The trio spend four hours every day on scene in the fields reaching out remotely to their followers located across the country, earning at least 9,000-10,000 yuan a month for their role as online influencers intermediating between buyers and sellers of agricultural products bought and sold in a virtual marketplace.

“E-commerce can allow people to better understand Xinjiang. Since Xinjiang is quite remote, those living in eastern China can’t fully appreciate what the region is like,” explained Zhu, who came to Turpan from Jiangsu Province three years ago. “By watching our short videos or live-streamed broadcasts, everyone is able to see Xinjiang’s cultural and specialty products for themselves.”

During the main harvesting season, in mid-July, their livestream feed can generate as many as 5,000 orders in a single day at an average of 60 yuan per transaction, with more demand for the botanical berry than can be met with the limited but bounteous local supply.
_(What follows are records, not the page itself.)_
/-- **(a) FINER STAGE VERSUS GENERIC BASE** — the junction with ★ (s1-ι) `exists_stage_ringAction`, ★ `exists_stage_monHom`, ★ (s3), ★ (s2-λ″):
for `σ : s ⟶ t`, `(facObjIso (relLeg σ) 𝒜.X, facObjIso (relLeg σ) Â.X) : ((tuple|ₛ) ×_{P⊗D(s)} (P ⊗ Spec K)) → (tuple ×_{P⊗D(t)} (P ⊗ Spec K))`
is a five-clause relation along `𝟙`, `𝒪`-equivariantly (`tuple|ₛ = tuple ×_{P⊗D(t)} (P ⊗ D(s))`, ★ `stageOver`; generic base ★ `genOver`; ★
`relLeg`).  So an organ output «`(zₛ)_K ≫ facObjIso.hom = facObjIso.hom ≫ z`» is the `λ`-∕`ι`-clause of a six-clause relation between the
generic tuples. [cite: EGAIV3, Thm. 8.8.2 (i)] [cite: MumfordFogartyKirwan1994, Ch. 7 §2 Definition 7.2 (p. 129)] [cite: GortzWedhorn2020, §(10.13) and Prop. 4.16] -/
theorem tupleRel_facObjIso_relLeg_hom :
    ((lvl.baseChange (stageOver S P σ).hom).baseChange (relLeg S K P σ).left).IsBaseChangeVia (lvl.baseChange (genOver S K P t).hom)
        (𝟙 (genOver S K P t).left) (facObjIso (relLeg S K P σ) 𝒜.X).hom.left ∧
      ((D.baseChange (stageOver S P σ).hom).baseChange (relLeg S K P σ).left).hat.IsBaseChangeVia (D.baseChange (genOver S K P t).hom).hat
        (𝟙 (genOver S K P t).left) (facObjIso (relLeg S K P σ) D.hat.X).hom.left ∧
      (∃ (wG : ((𝒜.baseChange (stageOver S P σ).hom).baseChange (relLeg S K P σ).left).X.hom ≫ 𝟙 (genOver S K P t).left =
            (facObjIso (relLeg S K P σ) 𝒜.X).hom.left ≫ (𝒜.baseChange (genOver S K P t).hom).X.hom)
          (wĜ : ((D.baseChange (stageOver S P σ).hom).baseChange (relLeg S K P σ).left).hat.X.hom ≫ 𝟙 (genOver S K P t).left =
            (facObjIso (relLeg S K P σ) D.hat.X).hom.left ≫ (D.baseChange (genOver S K P t).hom).hat.X.hom),
        Nonempty ((Scheme.Modules.pullback
          (pullback.map ((𝒜.baseChange (stageOver S P σ).hom).baseChange (relLeg S K P σ).left).X.hom
            ((D.baseChange (stageOver S P σ).hom).baseChange (relLeg S K P σ).left).hat.X.hom
            (𝒜.baseChange (genOver S K P t).hom).X.hom (D.baseChange (genOver S K P t).hom).hat.X.hom
            (facObjIso (relLeg S K P σ) 𝒜.X).hom.left (facObjIso (relLeg S K P σ) D.hat.X).hom.left
            (𝟙 (genOver S K P t).left) wG wĜ)).obj (D.baseChange (genOver S K P t).hom).P ≅
          ((D.baseChange (stageOver S P σ).hom).baseChange (relLeg S K P σ).left).P)) ∧
      ((pol.baseChange (stageOver S P σ).hom).baseChange (relLeg S K P σ).left).lam.left ≫ (facObjIso (relLeg S K P σ) D.hat.X).hom.left =
        (facObjIso (relLeg S K P σ) 𝒜.X).hom.left ≫ (pol.baseChange (genOver S K P t).hom).lam.left ∧
      ∀ a : O, (baseChangeHom (baseChangeHom (ρ.i a) (stageOver S P σ).hom) (relLeg S K P σ).left).left ≫
          (facObjIso (relLeg S K P σ) 𝒜.X).hom.left =
        (facObjIso (relLeg S K P σ) 𝒜.X).hom.left ≫ (baseChangeHom (ρ.i a) (genOver S K P t).hom).left :=
  tupleRel_facObjIso_hom (relLeg S K P σ) 𝒜 ρ D pol lvl

/-- (a′) The inverse direction `(tuple ×_{P⊗D(t)} (P ⊗ Spec K)) → ((tuple|ₛ) ×_{P⊗D(s)} (P ⊗ Spec K))`. [cite: MumfordFogartyKirwan1994, Ch. 7 §2 Definition 7.2 (p. 129)]
[cite: GortzWedhorn2020, §(10.13) and Prop. 4.16] -/
theorem tupleRel_facObjIso_relLeg_inv :
    (lvl.baseChange (genOver S K P t).hom).IsBaseChangeVia ((lvl.baseChange (stageOver S P σ).hom).baseChange (relLeg S K P σ).left)
        (𝟙 (genOver S K P t).left) (facObjIso (relLeg S K P σ) 𝒜.X).inv.left ∧
      (D.baseChange (genOver S K P t).hom).hat.IsBaseChangeVia ((D.baseChange (stageOver S P σ).hom).baseChange (relLeg S K P σ).left).hat
        (𝟙 (genOver S K P t).left) (facObjIso (relLeg S K P σ) D.hat.X).inv.left ∧
      (∃ (wG : (𝒜.baseChange (genOver S K P t).hom).X.hom ≫ 𝟙 (genOver S K P t).left =
            (facObjIso (relLeg S K P σ) 𝒜.X).inv.left ≫ ((𝒜.baseChange (stageOver S P σ).hom).baseChange (relLeg S K P σ).left).X.hom)
          (wĜ : (D.baseChange (genOver S K P t).hom).hat.X.hom ≫ 𝟙 (genOver S K P t).left =
            (facObjIso (relLeg S K P σ) D.hat.X).inv.left ≫ ((D.baseChange (stageOver S P σ).hom).baseChange (relLeg S K P σ).left).hat.X.hom),
        Nonempty ((Scheme.Modules.pullback
          (pullback.map (𝒜.baseChange (genOver S K P t).hom).X.hom (D.baseChange (genOver S K P t).hom).hat.X.hom
            ((𝒜.baseChange (stageOver S P σ).hom).baseChange (relLeg S K P σ).left).X.hom
            ((D.baseChange (stageOver S P σ).hom).baseChange (relLeg S K P σ).left).hat.X.hom
            (facObjIso (relLeg S K P σ) 𝒜.X).inv.left (facObjIso (relLeg S K P σ) D.hat.X).inv.left
            (𝟙 (genOver S K P t).left) wG wĜ)).obj ((D.baseChange (stageOver S P σ).hom).baseChange (relLeg S K P σ).left).P ≅
          (D.baseChange (genOver S K P t).hom).P)) ∧
      (pol.baseChange (genOver S K P t).hom).lam.left ≫ (facObjIso (relLeg S K P σ) D.hat.X).inv.left =
        (facObjIso (relLeg S K P σ) 𝒜.X).inv.left ≫ ((pol.baseChange (stageOver S P σ).hom).baseChange (relLeg S K P σ).left).lam.left ∧
      ∀ a : O, (baseChangeHom (ρ.i a) (genOver S K P t).hom).left ≫ (facObjIso (relLeg S K P σ) 𝒜.X).inv.left =
        (facObjIso (relLeg S K P σ) 𝒜.X).inv.left ≫
          (baseChangeHom (baseChangeHom (ρ.i a) (stageOver S P σ).hom) (relLeg S K P σ).left).left :=
  tupleRel_facObjIso_inv (relLeg S K P σ) 𝒜 ρ D pol lvl

/-- **(b) THE `T`-LEG VERSUS THE GENERIC BASE — the NAMED-MAP edition of ★ `exists_tupleRel_stage_baseChange_specOver`.**  For `τ : Spec T → D(t)`
over `Spec A` (it exists iff `t ∈ Tˣ`, ★ `nonempty_hom_specOver_baseDiagram_of_isUnit`) and ANY morphism `ℓ_T : P ⊗ Spec K ⟶ P ⊗ Spec T` over
`P ⊗ D(t)` (★ `genOver` ⟶ ★ `overOf τ`; the canonical one is `Over.homMk (P ◁ κ).left (whiskerLeft_left_comp_whiskerLeft_left_eq_leg S K P t T τ κ)`
for an `A`-morphism `κ : Spec K → Spec T`), `(facObjIso ℓ_T 𝒜.X, facObjIso ℓ_T Â.X) : ((𝒜 ×_{P⊗D(t)} (P ⊗ Spec T)) ×_{P ⊗ Spec T} (P ⊗ Spec K)) →
𝒜 ×_{P⊗D(t)} (P ⊗ Spec K)` is a five-clause relation along `𝟙`, `𝒪`-equivariantly — the `T`-tuple of ★ GS-2-core (base change along
`(overOf S P τ).hom = (P ◁ τ).left`) read generically through a NAMED isomorphism (the inverse direction is `tupleRel_facObjIso_inv ℓT 𝒜 ρ D pol lvl`, verbatim).
[cite: EGAIV3, Thm. 8.8.2 and 8.8.2.5] [cite: MumfordFogartyKirwan1994, Ch. 7 §2 Definition 7.2 (p. 129)] [cite: GortzWedhorn2020, Prop. 4.16 (p. 101) and Cor. 10.64 (2) (p. 329)] -/
theorem tupleRel_facObjIso_specOver_hom (ℓT : genOver S K P t ⟶ overOf S P τ) :
    ((lvl.baseChange (overOf S P τ).hom).baseChange ℓT.left).IsBaseChangeVia (lvl.baseChange (genOver S K P t).hom)
        (𝟙 (genOver S K P t).left) (facObjIso ℓT 𝒜.X).hom.left ∧
      ((D.baseChange (overOf S P τ).hom).baseChange ℓT.left).hat.IsBaseChangeVia (D.baseChange (genOver S K P t).hom).hat
        (𝟙 (genOver S K P t).left) (facObjIso ℓT D.hat.X).hom.left ∧
      (∃ (wG : ((𝒜.baseChange (overOf S P τ).hom).baseChange ℓT.left).X.hom ≫ 𝟙 (genOver S K P t).left =
            (facObjIso ℓT 𝒜.X).hom.left ≫ (𝒜.baseChange (genOver S K P t).hom).X.hom)
          (wĜ : ((D.baseChange (overOf S P τ).hom).baseChange ℓT.left).hat.X.hom ≫ 𝟙 (genOver S K P t).left =
            (facObjIso ℓT D.hat.X).hom.left ≫ (D.baseChange (genOver S K P t).hom).hat.X.hom),
        Nonempty ((Scheme.Modules.pullback
          (pullback.map ((𝒜.baseChange (overOf S P τ).hom).baseChange ℓT.left).X.hom
            ((D.baseChange (overOf S P τ).hom).baseChange ℓT.left).hat.X.hom
            (𝒜.baseChange (genOver S K P t).hom).X.hom (D.baseChange (genOver S K P t).hom).hat.X.hom
            (facObjIso ℓT 𝒜.X).hom.left (facObjIso ℓT D.hat.X).hom.left (𝟙 (genOver S K P t).left) wG wĜ)).obj
              (D.baseChange (genOver S K P t).hom).P ≅
          ((D.baseChange (overOf S P τ).hom).baseChange ℓT.left).P)) ∧
      ((pol.baseChange (overOf S P τ).hom).baseChange ℓT.left).lam.left ≫ (facObjIso ℓT D.hat.X).hom.left =
        (facObjIso ℓT 𝒜.X).hom.left ≫ (pol.baseChange (genOver S K P t).hom).lam.left ∧
      ∀ a : O, (baseChangeHom (baseChangeHom (ρ.i a) (overOf S P τ).hom) ℓT.left).left ≫ (facObjIso ℓT 𝒜.X).hom.left =
        (facObjIso ℓT 𝒜.X).hom.left ≫ (baseChangeHom (ρ.i a) (genOver S K P t).hom).left :=
  tupleRel_facObjIso_hom ℓT 𝒜 ρ D pol lvl

/-- **The canonical `T`-leg exists**: `Over.homMk (P ◁ κ).left _ : P ⊗ Spec K ⟶ P ⊗ Spec T` over `P ⊗ D(t)` for any `A`-morphism
`κ : Spec K → Spec T` (★ `whiskerLeft_left_comp_whiskerLeft_left_eq_leg`); recorded as an inhabitation with its underlying map pinned.
[cite: GortzWedhorn2020, Cor. 10.64 (2) (p. 329)] -/
theorem exists_hom_genOver_overOf_left_eq :
    ∃ ℓT : genOver S K P t ⟶ overOf S P τ, ℓT.left = (P ◁ κ).left :=
  ⟨Over.homMk (P ◁ κ).left (whiskerLeft_left_comp_whiskerLeft_left_eq_leg S K P t T τ κ), rfl⟩

end Stage

end AbelianSchemeOver

end Literature.AlgebraicGeometry.AbelianSchemes

end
“Before when there was no e-commerce, fresh grapes could only be dried and turned into raisins since there was no way to store them, but now with platforms to sell fresh produce the grapes can be purchased directly, fetching a much higher sales price and significantly boosting the incomes of local farmers.”

Livestreamed broadcasts have emerged in a big way to become an important engine driving renewed growth in Xinjiang’s e-commerce industry. In 2020, sales on livestream e-commerce channels in Xinjiang topped 1.21 billion yuan, with well over 175 million visits from people participating in a total of 16,393 livestreamed broadcasts.

Ablimit, a Turpan native, became an online influencer after first taking part in livestreaming sessions several years ago, having now built up a fan base of 360,000 followers on her social media account. Her parents, taking up work as local grape growers, tend to more than 20 mu (1.33 hectares) of grapevines, and now solely rely on their tech-savvy daughter to market and sell their prized fruit of the vine to eager buyers far and wide.

Her colleague Weli, also born and raised locally, shares a similar experience as a livestream influencer, and relishes in the opportunity to relay stories about Turpan while sharing its best and most distinctive features to her 920,000-strong fan base online: “I’m so excited to serve as an ambassador and broadcast my hometown to our audience.” Livestreaming tripled her household’s annual income and now she is able to support her single mother who has since retired from the painstaking work of cultivating their family’s 4 mu (0.26 hectares) plot of grapevines.

When asked about her future plans, her face lit up with an expectant glance towards the distant horizon: “I hope to make more friends from all corners of the country,” she said. “I still haven’t travelled outside Xinjiang, so my biggest dream is to go out and have a look at other’s own regional specialties.”